Event Dates: 13 – 16 September 2015
College Court Conference Centre
Leicester LE2 3UF
The Carceral Archipelago: Transnational Circulations in Global Perspective, 1415-1960
Eva Mehl (North Carolina) – Transportation of Mexican Recruits and Vagrants to the Philippines: Relationships of Power in the Periphery of the Spanish Empire, 1765-1811
Between 1765 and 1811, Mexico City sent to Manila, Philippines about 4,000 Mexicans, including recruits and vagrants who had been sentenced to military service or public works. At this time, the Spanish empire was undertaking a military overhaul of its overseas possessions in the Pacific. However, viceregal authorities used Manila’s need for military replacements as an outlet to exile individuals who embodied moral attributes despised by the Mexican governing elites. Yet the office of the viceroy was apparently unaware of or unconcerned by the insurmountable difficulties faced by the governor in Manila and his subordinates as they tried to employ these difficult men in defense of the archipelago. By showing that the viceroyalty of Mexico played a central role in sculpting Spain’s relationship with her most remote possession, my study makes a contribution to the scholarship that challenges the interpretation of the absolutist state as absolute. My work argues instead that recognizing a greater degree of local and regional autonomy on the part of viceroys and governors will help us understand how the Spanish Empire was governed.
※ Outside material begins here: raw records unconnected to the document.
/-- **Necessity at both ends**: trivial edge anabelioids, `e` joins `v`, `w`, `e` universally
sub-coverticial ⇒ `Π_v` and `Π_w` infinite. [cite: MochizukiSemiAnbd2006, Ex. 2.8 p.31] -/
theorem infinite_and_infinite_of_isUniversallySubCoverticial (hE : 𝒢.HasTrivialEdgeAnabelioids)
    {e : 𝒢.graph.Edge} {v w : 𝒢.graph.Vertex} (hj : 𝒢.graph.Joins e v w)
    (hU : 𝒢.IsUniversallySubCoverticial e) :
    (∀ (F : 𝒢.V v ⥤ FintypeCat.{v₁}) [FiberFunctor F], Infinite (Aut F)) ∧
      ∀ (F : 𝒢.V w ⥤ FintypeCat.{v₁}) [FiberFunctor F], Infinite (Aut F) := by
  obtain ⟨b₁, b₂, hb12, hb₁, hb₂, ha₁, ha₂⟩ := hj
  exact ⟨fun F _ => infinite_of_isUniversallySubCoverticial hE ⟨b₁, b₂, hb12, hb₁, hb₂, ha₁, ha₂⟩ hU F,
    fun F _ => infinite_of_isUniversallySubCoverticial hE ⟨b₂, b₁, hb12.symm, hb₂, hb₁, ha₂, ha₁⟩ hU F⟩

end SemiGraphOfAnabelioids

end Literature.AnabelianGeometry.SemiGraphs
import Mathlib
import HarnessLib
import Summits.Langlands.Langlands.Theses.SkinnerWilesDefectOne
import Summits.Langlands.Langlands.Theorems.ReducibleOrdinaryProModular.Negative.LevelAndRamification
import Literature.NumberTheory.GaloisRepresentations.NearlyOrdinaryDeformationRing
import Summits.Langlands.Langlands.Theorems.SkinnerWilesDefectOneReducibleOrdinaryProModularDefs
import Summits.Langlands.Langlands.Theorems.SkinnerWilesDefectOneReducibleOrdinaryProModularOrientedLocalDatum
import Summits.Langlands.Langlands.Theorems.SkinnerWilesDefectOneReducibleOrdinaryProModularIharaCrossingDivisorAux

/-! # The Skinner–Wiles / Calegari–Mazur set-up at the point of `ρ`: stub `stub_typeDSetup` of line
generic-eisenstein-rigidity (crux ReducibleOrdinaryProModular, stmt-Langlands-12919)

From the crux data VERBATIM — `F` imaginary quadratic, `p` odd, `O` the valuation ring of `ℚ̄_p`,
`ρ : Γ_F → GL₂(ℚ̄_p)` continuous, irreducible, almost everywhere unramified, with an integral model `ρ₀` over `O`
that is upper triangular modulo `𝔪_O`, `p`-distinguished and Skinner–Wiles ORIENTED ordinary at every `v ∣ p`
(the crux's local clause, definitionally `SteinbergHyperplane.OrdLoc`) — we produce the set-up of Skinner–Wiles
§2.1 / Calegari–Mazur §2 at the point of `ρ`: a coefficient ring `𝒪` (a complete DVR of characteristic `0` with
finite residue field `k` of characteristic `p`), an SW-admissible ORIENTED residual datum `𝒟` over `(𝒪, k)`
(scalar centralizer, `p`-distinguished, residually upper triangular, special line transverse to the global
sub-line: `(𝒟.frame v)₁₀ ≠ 0`), a universal nearly ordinary deformation ring `𝓡 = R_𝒟`, and a LOCAL INTEGRAL
specialisation `f : R_𝒟 → ℚ̄_p` (`‖f r‖ ≤ 1`, `‖f r‖ < 1` on `𝔪_R`) whose kernel `𝔭` is a prime OUTSIDE the
reducible locus and with `ρ = P · (f ∘ ρ_𝒟) · P⁻¹`.

Everything is assembled from the sibling line `steinberg-hyperplane`'s landed pieces: the oriented local model
`SteinbergHyperplane.stub_orientedLocalDatum` (any auxiliary place `v₀`; we take an arbitrary maximal ideal of
`𝓞 F`), whose `ModelData.Models` / `ModelData.IsLocalPoint` fields are exactly the [SW] conjuncts and the two
valuation inequalities, and `SteinbergHyperplane.ModelData.Models.ker_notMem_reducibleLocus` (the point of an
irreducible `ρ` is not in the reducible locus).

References: Skinner–Wiles, Publ. Math. IHÉS 89 (1999), §2.1; Calegari–Mazur, J. Inst. Math. Jussieu 8 (2009),
§2.1–2.2.
-/

set_option linter.dupNamespace false
namespace Summit.Langlands.Langlands.Cruxes.ReducibleOrdinaryProModular.GenericEisensteinRigidity
open Summit.Langlands.Langlands.Theses.SkinnerWilesDefectOne
open Literature.NumberTheory.Automorphic Literature.NumberTheory.Automorphic.BigHeckeGLn
open Literature.NumberTheory.GaloisRepresentations
open NumberField IsDedekindDomain IsLocalRing Filter Field
open scoped MatrixGroups Matrix NumberField NNReal
noncomputable section

/-- **stub_typeDSetup (Skinner–Wiles / Calegari–Mazur set-up).**  For every admissible datum of the crux
(hypotheses VERBATIM) there are a coefficient ring `𝒪` (complete Noetherian local domain of characteristic `0`
with finite residue field `k` of characteristic `p`), an SW-admissible ORIENTED residual datum `𝒟`, a universal
nearly ordinary deformation ring `𝓡 = R_𝒟`, and an integral (`‖f r‖ ≤ 1`) and local (`‖f r‖ < 1` on `𝔪_R`)
specialisation `f : R_𝒟 → ℚ̄_p` whose kernel `𝔭` is a prime OUTSIDE the reducible locus (`ρ` is irreducible)
and such that `ρ` is `GL₂(ℚ̄_p)`-conjugate to `f ∘ ρ_𝒟`.  Proof: the oriented local model of
`SteinbergHyperplane.stub_orientedLocalDatum` at an arbitrary auxiliary place, read through
`ModelData.Models`, `ModelData.IsLocalPoint` and `ModelData.Models.ker_notMem_reducibleLocus`.
[cite: SkinnerWiles1999, §2.1] [cite: CalegariMazur2008, §2.1–2.2] -/
theorem stub_typeDSetup : ∀ (F : Type) [Field F] [NumberField F], IsTotallyComplex F →
    Module.finrank ℚ F = 2 → ∀ (p : ℕ) [Fact p.Prime], p ≠ 2 →
    ∀ (O : ValuationSubring (PadicAlgCl p)),
    O = (Valued.v : Valuation (PadicAlgCl p) NNReal).valuationSubring →
    ∀ (ρ : FramedGaloisRep F (PadicAlgCl p) 2) (ρ₀ : absoluteGaloisGroup F →* GL (Fin 2) O),
    ρ.toGaloisRep.IsIrreducible → (∀ᶠ v in cofinite, ρ.IsUnramifiedAt v) →
    ρ.HasUpperTriangularIntegralModel ρ₀ →
    (∃ k : ℕ, 2 ≤ k ∧ ∃ m : ℕ, 0 < m ∧ ∀ v : HeightOneSpectrum (𝓞 F), (p : 𝓞 F) ∈ v.asIdeal →
      IsPDistinguishedAt ρ₀ v ∧ ∃ Q : GL (Fin 2) (PadicAlgCl p),
        Valued.v (Q.val 0 0) ≤ Valued.v (Q.val 1 0) ∧ ∀ σ, (Q⁻¹ * ρ.toLocal v σ * Q).val 1 0 = 0 ∧
        (σ ∈ absInertia (v.adicCompletion F) → (Q⁻¹ * ρ.toLocal v σ * Q).val 1 1 ^ m = 1 ∧
          (Q⁻¹ * ρ.toLocal v σ * Q).val 0 0 ^ m = algebraMap ℚ_[p] (PadicAlgCl p)
            (((GaloisRep.cyclotomicCharacter (v.adicCompletion F) p σ).val : ℤ_[p]) : ℚ_[p]) ^
              ((k - 1) * m))) →
    ∃ (𝒪 : Type) (_ : CommRing 𝒪) (_ : IsLocalRing 𝒪) (_ : IsNoetherianRing 𝒪)
      (_ : IsAdicComplete (maximalIdeal 𝒪) 𝒪) (k : Type) (_ : Field k) (_ : Finite k) (_ : CharP k p)
      (_ : Algebra 𝒪 k) (𝒟 : NearlyOrdinaryDatum F p 𝒪 k) (𝓡 : NearlyOrdinaryDeformationRing.{0} 𝒟)
      (𝔭 : PrimeSpectrum 𝓡.R) (f : 𝓡.R →+* PadicAlgCl p) (P : GL (Fin 2) (PadicAlgCl p)),
      (IsTotallyComplex F ∧ Module.finrank ℚ F = 2 ∧ p ≠ 2 ∧ IsDomain 𝒪 ∧ CharZero 𝒪 ∧
      𝒟.HasScalarCentralizer ∧
      (∀ v : HeightOneSpectrum (𝓞 F), (p : 𝓞 F) ∈ v.asIdeal → 𝒟.IsDistinguishedAt v) ∧
      (∀ γ, (𝒟.residual γ).val 1 0 = 0) ∧
      (∀ v : HeightOneSpectrum (𝓞 F), (p : 𝓞 F) ∈ v.asIdeal → (𝒟.frame v).val 1 0 ≠ 0)) ∧
      RingHom.ker f = 𝔭.asIdeal ∧ 𝔭 ∉ 𝓡.reducibleLocus ∧
        (∀ r, Valued.v (f r) ≤ 1) ∧ (∀ r ∈ maximalIdeal 𝓡.R, Valued.v (f r) < 1) ∧
        (∀ γ, ρ γ = P * Matrix.GeneralLinearGroup.map f (𝓡.ρ γ) * P⁻¹) := by
  intro F _ _ hF hdeg p _ hp O hO ρ ρ₀ hirr hunr hint hloc
  -- an arbitrary auxiliary finite place `v₀` (any maximal ideal of `𝓞 F`, which is not a field)
  obtain ⟨M₀, hM₀⟩ := Ideal.exists_maximal (𝓞 F)
  obtain ⟨M, hM, hMloc⟩ := SteinbergHyperplane.stub_orientedLocalDatum F hF hdeg p hp O hO ρ ρ₀ hirr hunr
    hint hloc ⟨M₀, hM₀.isPrime, Ring.ne_bot_of_isMaximal_of_not_isField hM₀ (RingOfIntegers.not_isField F)⟩
  obtain ⟨hMint, hMlocf⟩ := hMloc
  obtain ⟨P, hP⟩ := hM.realizes
  refine ⟨M.𝒪, inferInstance, inferInstance, inferInstance, inferInstance, M.k, inferInstance, inferInstance,
    inferInstance, inferInstance, M.𝒟, M.𝓡, ⟨RingHom.ker M.φ, RingHom.ker_isPrime M.φ⟩, M.φ, P,
    ⟨hF, hdeg, hp, inferInstance, inferInstance, hM.hasScalarCentralizer, hM.isDistinguishedAt,
      hM.residual_upper, hM.oriented⟩,
    rfl, hM.ker_notMem_reducibleLocus hirr, hMint, hMlocf, fun γ => ?_⟩
  rw [hP γ]
  group

end

end Summit.Langlands.Langlands.Cruxes.ReducibleOrdinaryProModular.GenericEisensteinRigidity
This transportation process also illuminates that the history of the Spanish Philippines is better apprehended by including the history of colonial Mexico, and vice versa. The Philippines have been almost exclusively ascribed to the field of South East Asian history and the historiographical discourse of colonial Mexico –and Spanish America- has largely ignored the role of the Philippines as the far western frontier of the Mexican viceroyalty.